Someone needs to make it very clear — to kids and adults of all ages — that benzodiazepines mixed with other drugs or alcohol kills a lot of people every year. In fact, if you’re regularly mixing benzos with other drugs or alcohol, you’re probably lucky if you only become dependent and need to get off them.
This week in Tampa, FL, a young adult found his 42-year-old father dead in his bedroom, his face and ears partially eaten off by the family’s three pit bull puppies. A family friend said the deceased had spent the evening drinking heavily, and had then taken Xanax, one of the worst of the benzo’s, before going to sleep. Authorities haven’t yet determined if the man was still alive when the dogs got at him, but chances are he wasn’t. After drinking excessive alcohol and taking Xanax, both of which are central nervous system (CNS) depressants, it’s too late for drug detox, and one’s chances of survival can be slim to none without emergency medical aid.
Meanwhile, up in Brooksville, FL, just north of Tampa, a 17-year-old boy was arrested for trying to sell Xanax pills to another kid at the local high school. The wanna-be pusher was arrested and taken to jail. It wasn’t reported where he got the more than two dozen Xanax pills, but data from law enforcement and drug detox and rehab providers indicates a lot of prescription drugs are swiped from parents and relatives. It’s also becoming all too easy for kids to get prescriptions from doctors by faking symptoms — they see it in movies and on TV all the time — and more and more kids are getting dependent on benzos and winding up in drug detox centers themselves. Drug detox for kids as young as 12 is becoming more prevalent across the US.

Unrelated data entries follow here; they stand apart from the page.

import Mathlib
import Literature.Computability.AlgebraicComplexity.PermanentIrreducible
import Literature.Computability.AlgebraicComplexity.StandardFamiliesProofs
import Summits.ValiantsHypothesis.ValiantsHypothesis.Theorems.DivisionGapPerCofactorDegreeReductionStubAdditiveCreation

/-!
# Crux `DivisionGap.PerCofactorDegreeReduction` (stmt-ValiantsHypothesis-15046), line `Sketch` —
# stub `stub_equalWeightProportional`: monomials of equal weight in tied light gates are
# positively proportional modulo the permanent

**Theorem (`stub_equalWeightProportional`).** Let `n ≥ 1`, `P := per_n ∈ ℝ[x_ij]` (`n × n`
variables), let `L₀, L₁, L₂ ∈ ℝ[x]` with `P ∤ Lᵢ`, weights `e₀, e₁, e₂ ≥ 1`, and suppose the gates
are pairwise TIED modulo `P` by binomials with positive constants:
`P ∣ Lᵢ^{e_j/g} − μᵢⱼ · L_j^{eᵢ/g}` with `g = gcd(eᵢ, e_j)` and `μᵢⱼ > 0`, for all `i, j`.  Then any
two monomials `L^α = ∏ Lᵢ^{αᵢ}`, `L^β` of equal weight `Σ αᵢeᵢ = Σ βᵢeᵢ` are positively
proportional modulo `P`: `P ∣ L^α − ρ · L^β` for some real `ρ > 0`.

## Proof

`P` is prime (`AdditiveCreation.perPoly_prime`), so `Q := ℝ[x]/(P)` is a domain; let `xᵢ ≠ 0` be
the class of `Lᵢ` and write `u ≈ v` (for `u, v ∈ Q`) when `u = ρ̄ · v` for a positive real `ρ`.
This relation is reflexive, symmetric (`ρ ↦ ρ⁻¹`), transitive (`ρρ'`), multiplicative, stable
under powers and finite products, and — `Q` being a domain — cancellative: if `a ≠ 0`, `a ≈ b` and
`a·u ≈ b·v` then `u ≈ v` (`rel_of_rel_mul`).
* *Content reduction.* Write `e = G · e'` with `G = gcd(e₀, e₁, e₂) ≥ 1` and
  `gcd(e'₀, e'₁, e'₂) = 1` (`exists_eq_mul_coprime`).  The reduced exponents are unchanged,
  `e_j / gcd(eᵢ, e_j) = e'_j / gcd(e'ᵢ, e'_j)` (`mul_div_gcd_mul`), and
  `Σ αᵢeᵢ = Σ βᵢeᵢ ⇔ Σ αᵢe'ᵢ = Σ βᵢe'ᵢ`; so we may work with `e'`.
* *Full ties.* Raising the tie `xᵢ^{e'_k/g} ≈ x_k^{e'ᵢ/g}` to the `g`-th power
  (`g = gcd(e'ᵢ, e'_k)`) gives `xᵢ^{e'_k} ≈ x_k^{e'ᵢ}`.
* *Weights.* For `u := ∏ xᵢ^{αᵢ}` and each `k`:
  `u^{e'_k} = ∏ᵢ (xᵢ^{e'_k})^{αᵢ} ≈ ∏ᵢ (x_k^{e'ᵢ})^{αᵢ} = x_k^{W}` with `W = Σ αᵢe'ᵢ`
  (`rel_prod_pow`); likewise `v^{e'_k} ≈ x_k^{W}` for `v := ∏ xᵢ^{βᵢ}` (same `W`).  Hence
  `u^{e'_k} ≈ v^{e'_k}` for `k = 0, 1, 2`.
* *gcd descent (Euclid).* If `u ≠ 0`, `u^a ≈ v^a` and `u^b ≈ v^b` then
  `u^{gcd(a,b)} ≈ v^{gcd(a,b)}` (`rel_pow_gcd`): with `b = qa + r`, `u^{qa} ≈ v^{qa}` and
  `u^{qa} · u^r = u^b ≈ v^b = v^{qa} · v^r`, cancel `u^{qa}`, and recurse on `(r, a)`.
  So `u^{gcd(e'₀,e'₁,e'₂)} ≈ v^{gcd(e'₀,e'₁,e'₂)}`, i.e. `u ≈ v`, which unfolds to
  `P ∣ L^α − C ρ · L^β` with `ρ > 0`.
(This is the multiplicative form of the lattice fact that `{κ ∈ ℤ³ : κ · e = 0}` is spanned by
the tie vectors `(e_j εᵢ − eᵢ ε_j)/gcd(eᵢ, e_j)`.)

Leans on the tree only: `AdditiveCreation.perPoly_prime`; Mathlib.  No definitions.
-/

noncomputable section

-- `Summit.ValiantsHypothesis.ValiantsHypothesis.…` is the tree's mandated single-conjunct layout
-- (Problem = Summit), so the duplicated namespace component is intended.
set_option linter.dupNamespace false

namespace Summit.ValiantsHypothesis.ValiantsHypothesis.Theorems.DivisionGap.PerCofactorDegreeReduction.EqualWeightProportional

open MvPolynomial Literature.Computability.AlgebraicComplexity
open scoped BigOperators

/-! ### Positive proportionality `u ≈ v :⇔ u = c(ρ) · v, ρ > 0` in a ring with real constants -/

section PosRel

variable {S : Type*} [CommRing S] (c : ℝ →+* S)

/-- `≈` is reflexive (`ρ = 1`). [folklore] -/
theorem rel_refl (u : S) : ∃ ρ : ℝ, 0 < ρ ∧ u = c ρ * u :=
  ⟨1, one_pos, by rw [map_one, one_mul]⟩

variable {c}

/-- `≈` is symmetric (`ρ ↦ ρ⁻¹`). [folklore] -/
theorem rel_symm {u v : S} (h : ∃ ρ : ℝ, 0 < ρ ∧ u = c ρ * v) :
    ∃ ρ : ℝ, 0 < ρ ∧ v = c ρ * u := by
  obtain ⟨ρ, hρ, rfl⟩ := h
  refine ⟨ρ⁻¹, inv_pos.2 hρ, ?_⟩
  rw [← mul_assoc, ← map_mul, inv_mul_cancel₀ hρ.ne', map_one, one_mul]

/-- `≈` is transitive (`ρρ'`). [folklore] -/
theorem rel_trans {u v w : S} (h₁ : ∃ ρ : ℝ, 0 < ρ ∧ u = c ρ * v)
    (h₂ : ∃ ρ : ℝ, 0 < ρ ∧ v = c ρ * w) : ∃ ρ : ℝ, 0 < ρ ∧ u = c ρ * w := by
  obtain ⟨ρ, hρ, rfl⟩ := h₁
  obtain ⟨ρ', hρ', rfl⟩ := h₂
  exact ⟨ρ * ρ', mul_pos hρ hρ', by rw [map_mul, mul_assoc]⟩

/-- `≈` is multiplicative. [folklore] -/
theorem rel_mul {u v u' v' : S} (h₁ : ∃ ρ : ℝ, 0 < ρ ∧ u = c ρ * v)
    (h₂ : ∃ ρ : ℝ, 0 < ρ ∧ u' = c ρ * v') : ∃ ρ : ℝ, 0 < ρ ∧ u * u' = c ρ * (v * v') := by
  obtain ⟨ρ, hρ, rfl⟩ := h₁
  obtain ⟨ρ', hρ', rfl⟩ := h₂
  exact ⟨ρ * ρ', mul_pos hρ hρ', by rw [map_mul]; ring⟩

/-- `≈` is stable under powers. [folklore] -/
theorem rel_pow {u v : S} (h : ∃ ρ : ℝ, 0 < ρ ∧ u = c ρ * v) (k : ℕ) :
    ∃ ρ : ℝ, 0 < ρ ∧ u ^ k = c ρ * v ^ k := by
  obtain ⟨ρ, hρ, rfl⟩ := h
  exact ⟨ρ ^ k, pow_pos hρ k, by rw [map_pow, mul_pow]⟩

/-- `≈` is stable under finite products. [folklore] -/
theorem rel_prod {ι : Type*} (s : Finset ι) {f g : ι → S}
    (h : ∀ i ∈ s, ∃ ρ : ℝ, 0 < ρ ∧ f i = c ρ * g i) :
    ∃ ρ : ℝ, 0 < ρ ∧ ∏ i ∈ s, f i = c ρ * ∏ i ∈ s, g i := by
  classical
  induction s using Finset.induction_on with
  | empty => exact ⟨1, one_pos, by rw [Finset.prod_empty, Finset.prod_empty, map_one, one_mul]⟩
  | insert a s ha ih =>
    rw [Finset.prod_insert ha, Finset.prod_insert ha]
    exact rel_mul (h a (Finset.mem_insert_self a s))
      (ih fun i hi => h i (Finset.mem_insert_of_mem hi))

/-- **Weights along full ties.** If `xᵢ^{e_k} ≈ x_k^{eᵢ}` for all `i`, then
`(∏ᵢ xᵢ^{αᵢ})^{e_k} ≈ x_k^{Σ αᵢeᵢ}`. [folklore] -/
theorem rel_prod_pow {x : Fin 3 → S} {e : Fin 3 → ℕ} (k : Fin 3)
    (T : ∀ i, ∃ ρ : ℝ, 0 < ρ ∧ x i ^ e k = c ρ * x k ^ e i) (α : Fin 3 → ℕ) :
    ∃ ρ : ℝ, 0 < ρ ∧ (∏ i, x i ^ α i) ^ e k = c ρ * x k ^ (∑ i, α i * e i) := by
  have h1 : (∏ i, x i ^ α i) ^ e k = ∏ i, (x i ^ e k) ^ α i := by
    rw [← Finset.prod_pow]
    refine Finset.prod_congr rfl fun i _ => ?_
    rw [← pow_mul, ← pow_mul, mul_comm]
  have h2 : x k ^ (∑ i, α i * e i) = ∏ i, (x k ^ e i) ^ α i := by
    rw [← Finset.prod_pow_eq_pow_sum]
    refine Finset.prod_congr rfl fun i _ => ?_
    rw [← pow_mul, mul_comm]
  rw [h1, h2]
  exact rel_prod _ fun i _ => rel_pow (T i) _

variable [IsDomain S]

/-- **Cancellation.** In a domain: `a ≠ 0`, `a ≈ b`, `a·u ≈ b·v` imply `u ≈ v`. [folklore] -/
theorem rel_of_rel_mul {a b u v : S} (ha : a ≠ 0) (h₁ : ∃ ρ : ℝ, 0 < ρ ∧ a = c ρ * b)
    (h₂ : ∃ ρ : ℝ, 0 < ρ ∧ a * u = c ρ * (b * v)) : ∃ ρ : ℝ, 0 < ρ ∧ u = c ρ * v := by
  obtain ⟨ρ₁, hρ₁, h₁⟩ := h₁
  obtain ⟨ρ₂, hρ₂, h₂⟩ := h₂
  refine ⟨ρ₂ / ρ₁, div_pos hρ₂ hρ₁, mul_left_cancel₀ ha ?_⟩
  have hc : c ρ₂ = c (ρ₂ / ρ₁) * c ρ₁ := by rw [← map_mul, div_mul_cancel₀ ρ₂ hρ₁.ne']
  rw [h₂, hc, h₁]
  ring

/-- **gcd descent (Euclid).** In a domain: if `u ≠ 0`, `u^a ≈ v^a` and `u^b ≈ v^b`, then
`u^{gcd(a,b)} ≈ v^{gcd(a,b)}`. [folklore] -/
theorem rel_pow_gcd {u v : S} (hu : u ≠ 0) :
    ∀ a b : ℕ, (∃ ρ : ℝ, 0 < ρ ∧ u ^ a = c ρ * v ^ a) → (∃ ρ : ℝ, 0 < ρ ∧ u ^ b = c ρ * v ^ b) →
      ∃ ρ : ℝ, 0 < ρ ∧ u ^ Nat.gcd a b = c ρ * v ^ Nat.gcd a b := fun a b => by
  induction a, b using Nat.gcd.induction with
  | H0 n =>
    intro _ hb
    rwa [Nat.gcd_zero_left]
  | H1 m n _ ih =>
    intro ha hb
    rw [Nat.gcd_rec]
    refine ih ?_ ha
    have hn : n = m * (n / m) + n % m := (Nat.div_add_mod n m).symm
    have key : ∃ ρ : ℝ, 0 < ρ ∧ u ^ (m * (n / m)) = c ρ * v ^ (m * (n / m)) := by
      rw [pow_mul, pow_mul]
      exact rel_pow ha _
    refine rel_of_rel_mul (pow_ne_zero _ hu) key ?_
    rw [← pow_add, ← pow_add, ← hn]
    exact hb

/-- **The coprime case.** In a domain: if `xᵢ ≠ 0`, `gcd(e₀, e₁, e₂) = 1`, `xᵢ^{e_k} ≈ x_k^{eᵢ}` for
all `i, k`, and `Σ αᵢeᵢ = Σ βᵢeᵢ`, then `∏ xᵢ^{αᵢ} ≈ ∏ xᵢ^{βᵢ}`. [folklore] -/
theorem rel_of_weight_eq_coprime {x : Fin 3 → S} (hx : ∀ i, x i ≠ 0) {e : Fin 3 → ℕ}
    (hG : Nat.gcd (Nat.gcd (e 0) (e 1)) (e 2) = 1)
    (T : ∀ i k, ∃ ρ : ℝ, 0 < ρ ∧ x i ^ e k = c ρ * x k ^ e i) {α β : Fin 3 → ℕ}
    (hαβ : ∑ i, α i * e i = ∑ i, β i * e i) :
    ∃ ρ : ℝ, 0 < ρ ∧ ∏ i, x i ^ α i = c ρ * ∏ i, x i ^ β i := by
  have hu : (∏ i, x i ^ α i) ≠ 0 := Finset.prod_ne_zero_iff.2 fun i _ => pow_ne_zero _ (hx i)
  have hk : ∀ k, ∃ ρ : ℝ, 0 < ρ ∧
      (∏ i, x i ^ α i) ^ e k = c ρ * (∏ i, x i ^ β i) ^ e k := fun k =>
    rel_trans (rel_prod_pow k (fun i => T i k) α)
      (by rw [hαβ]; exact rel_symm (rel_prod_pow k (fun i => T i k) β))
  have h := rel_pow_gcd hu _ _ (rel_pow_gcd hu _ _ (hk 0) (hk 1)) (hk 2)
  rwa [hG, pow_one, pow_one] at h

end PosRel

/-! ### Arithmetic of the content reduction -/

/-- Extracting the content of a weight vector: `e = G · e'` with `G ≥ 1` and
`gcd(e'₀, e'₁, e'₂) = 1` (only `e₂ ≥ 1` is needed). [folklore] -/
theorem exists_eq_mul_coprime (e : Fin 3 → ℕ) (he : 0 < e 2) :
    ∃ (G : ℕ) (e' : Fin 3 → ℕ), 0 < G ∧ Nat.gcd (Nat.gcd (e' 0) (e' 1)) (e' 2) = 1 ∧
      ∀ i, e i = G * e' i := by
  have h0 : Nat.gcd (Nat.gcd (e 0) (e 1)) (e 2) ∣ e 0 :=
    (Nat.gcd_dvd_left _ _).trans (Nat.gcd_dvd_left _ _)
  have h1 : Nat.gcd (Nat.gcd (e 0) (e 1)) (e 2) ∣ e 1 :=
    (Nat.gcd_dvd_left _ _).trans (Nat.gcd_dvd_right _ _)
  have h2 : Nat.gcd (Nat.gcd (e 0) (e 1)) (e 2) ∣ e 2 := Nat.gcd_dvd_right _ _
  have hpos : 0 < Nat.gcd (Nat.gcd (e 0) (e 1)) (e 2) := Nat.gcd_pos_of_pos_right _ he
  refine ⟨_, fun i => e i / Nat.gcd (Nat.gcd (e 0) (e 1)) (e 2), hpos, ?_, fun i => ?_⟩
  · show Nat.gcd (Nat.gcd (e 0 / _) (e 1 / _)) (e 2 / _) = 1
    rw [Nat.gcd_div h0 h1, Nat.gcd_div (Nat.dvd_gcd h0 h1) h2, Nat.div_self hpos]
  · refine (Nat.mul_div_cancel' ?_).symm
    fin_cases i
    · exact h0
    · exact h1
    · exact h2

/-- The reduced exponents do not see the content: `G b / gcd(G a, G b) = b / gcd(a, b)` for
`G ≥ 1`. [folklore] -/
theorem mul_div_gcd_mul {G : ℕ} (a b : ℕ) (hG : 0 < G) :
    G * b / Nat.gcd (G * a) (G * b) = b / Nat.gcd a b := by
  rw [Nat.gcd_mul_left, Nat.mul_div_mul_left _ _ hG]

/-! ### The theorem -/

/-- **stub_equalWeightProportional — EQUAL-WEIGHT MONOMIALS IN TIED GATES ARE POSITIVELY
PROPORTIONAL.**  For `n ≥ 1`, gates `L₀, L₁, L₂ ∉ (per_n)` with weights `eᵢ ≥ 1`, pairwise tied
modulo `per_n` by `Lᵢ^{e_j/g} ≡ μᵢⱼ L_j^{eᵢ/g}` (`g = gcd(eᵢ,e_j)`, `μᵢⱼ > 0`), and exponent vectors
`α, β` with `Σ αᵢeᵢ = Σ βᵢeᵢ`: `per_n ∣ L^α − C ρ · L^β` for some real `ρ > 0`.  Proof in the
domain `ℝ[x]/(per_n)`: reduce to `gcd(e) = 1`, raise the ties to full ties `xᵢ^{e_k} ≈ x_k^{eᵢ}`,
get `u^{e_k} ≈ x_k^W ≈ v^{e_k}` for `u = x^α`, `v = x^β`, and descend along Euclid's algorithm to
`u^{gcd(e)} ≈ v^{gcd(e)}` (`rel_of_weight_eq_coprime`). [folklore] -/
theorem stub_equalWeightProportional (n : ℕ) (hn : 1 ≤ n) (e : Fin 3 → ℕ) (he : ∀ i, 1 ≤ e i)
    (L : Fin 3 → MvPolynomial (Fin n × Fin n) ℝ)
    (hL : ∀ i, ¬ perPoly (Fin n) ℝ ∣ L i)
    (μ : Fin 3 → Fin 3 → ℝ) (hμ : ∀ i j, 0 < μ i j)
    (htie : ∀ i j, perPoly (Fin n) ℝ ∣
      L i ^ (e j / Nat.gcd (e i) (e j)) - C (μ i j) * L j ^ (e i / Nat.gcd (e i) (e j)))
    (α β : Fin 3 → ℕ) (hαβ : ∑ i, α i * e i = ∑ i, β i * e i) :
    ∃ ρ : ℝ, 0 < ρ ∧ perPoly (Fin n) ℝ ∣ (∏ i, L i ^ α i) - C ρ * ∏ i, L i ^ β i := by
  have hprime : Prime (perPoly (Fin n) ℝ) := AdditiveCreation.perPoly_prime hn
  -- the quotient domain `Q = ℝ[x]/(P)` and the quotient map `π`
  haveI : IsDomain (MvPolynomial (Fin n × Fin n) ℝ ⧸
      Ideal.span ({perPoly (Fin n) ℝ} : Set (MvPolynomial (Fin n × Fin n) ℝ))) :=
    (Ideal.Quotient.isDomain_iff_prime _).mpr
      ((Ideal.span_singleton_prime hprime.ne_zero).mpr hprime)
  obtain ⟨π, hπdef⟩ : ∃ π : MvPolynomial (Fin n × Fin n) ℝ →+* MvPolynomial (Fin n × Fin n) ℝ ⧸
      Ideal.span ({perPoly (Fin n) ℝ} : Set (MvPolynomial (Fin n × Fin n) ℝ)),
      π = Ideal.Quotient.mk _ := ⟨_, rfl⟩
  have hπ0 : ∀ a, π a = 0 ↔ perPoly (Fin n) ℝ ∣ a := fun a => by
    rw [hπdef, Ideal.Quotient.eq_zero_iff_mem, Ideal.mem_span_singleton]
  have hx : ∀ i, π (L i) ≠ 0 := fun i h => hL i ((hπ0 _).1 h)
  -- content reduction `e = G • e'`
  obtain ⟨G, e', hG0, hG1, he'⟩ := exists_eq_mul_coprime e (he 2)
  have hαβ' : ∑ i, α i * e' i = ∑ i, β i * e' i := by
    have h3 : ∀ γ : Fin 3 → ℕ, ∑ i, γ i * e i = G * ∑ i, γ i * e' i := fun γ => by
      rw [Finset.mul_sum]
      exact Finset.sum_congr rfl fun i _ => by rw [he' i]; ring
    have h4 := hαβ
    rw [h3 α, h3 β] at h4
    exact Nat.eq_of_mul_eq_mul_left hG0 h4
  -- full ties `xᵢ^{e'_k} ≈ x_k^{e'ᵢ}`
  have T : ∀ i k, ∃ ρ : ℝ, 0 < ρ ∧
      π (L i) ^ e' k = (π.comp C) ρ * π (L k) ^ e' i := by
    intro i k
    have h2 := (hπ0 _).2 (htie i k)
    rw [map_sub, map_mul, map_pow, map_pow, sub_eq_zero, he' i, he' k,
      mul_div_gcd_mul _ _ hG0, Nat.gcd_comm (G * e' i), mul_div_gcd_mul _ _ hG0,
      Nat.gcd_comm (e' k)] at h2
    have h3 := rel_pow (c := π.comp C) ⟨μ i k, hμ i k, h2⟩ (Nat.gcd (e' i) (e' k))
    rwa [← pow_mul, ← pow_mul, Nat.div_mul_cancel (Nat.gcd_dvd_right _ _),
      Nat.div_mul_cancel (Nat.gcd_dvd_left _ _)] at h3
  -- the coprime case, and back to divisibility
  obtain ⟨ρ, hρ, h⟩ := rel_of_weight_eq_coprime (x := fun i => π (L i)) hx hG1 T hαβ'
  refine ⟨ρ, hρ, (hπ0 _).1 ?_⟩
  rw [map_sub, map_mul, map_prod, map_prod, sub_eq_zero]
  simpa only [map_pow, RingHom.comp_apply] using h

end Summit.ValiantsHypothesis.ValiantsHypothesis.Theorems.DivisionGap.PerCofactorDegreeReduction.EqualWeightProportional

end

Xanax is one of the most abused benzodiazepines around, frequently associated with recreational polydrug mishaps. Judging from statistics, the danger message is not being delivered strongly enough that two or more CNS depressants have cumulative effects, and can shut down your breathing and your heart. Just think Heath Ledger, Anna Nicole Smith or even Elvis Presley, who died with 14 drugs in his system.
CNS depressants include benzos, opiates such as heroin, morphine and methadone, and prescription painkillers such as Vicodin, Percocet or OxyContin. Dependencies and addictions to all these kinds of drugs are routinely treated at drug detox centers across the country.
Alcohol is also a CNS depressant and should never be mixed with benzos. Cocaine, normally associated with “speeding up” rather than slowing down one’s system, has frequently figured in lethal drug toxicities when mixed with Xanax or other benzos.
Benzos are just plain dangerous drugs. Dependency is extremely common, especially when taken for extended periods of time, but can occur in a surprisingly short time, too. You know you’re dependent if you get withdrawal symptoms when you stop taking it. Withdrawal from Xanax can cause agitation, panic attacks, severe anxiety, muscle cramps, and seizures which can be life-threatening. Medical drug detox is an absolute must for anyone who has become dependent on benzos.
The bottom line is, when Xanax or any benzodiazepine is prescribed, the doctor or the pharmacist should make absolutely sure that the person understands all the dangers. Of course, in a perfect world, no one would be taking these drugs at all. But as long as we live in an imperfect world, someone needs to sit everyone down, especially high school kids, and give them the straight facts about the dangers of benzodiazepines so they really get it once and for all. No kid should have to grow up knowing they contributed to someone’s trip to an emergency ward, or worse, the morgue. They shouldn’t have to live with the responsibility of anyone needing a drug detox program, either.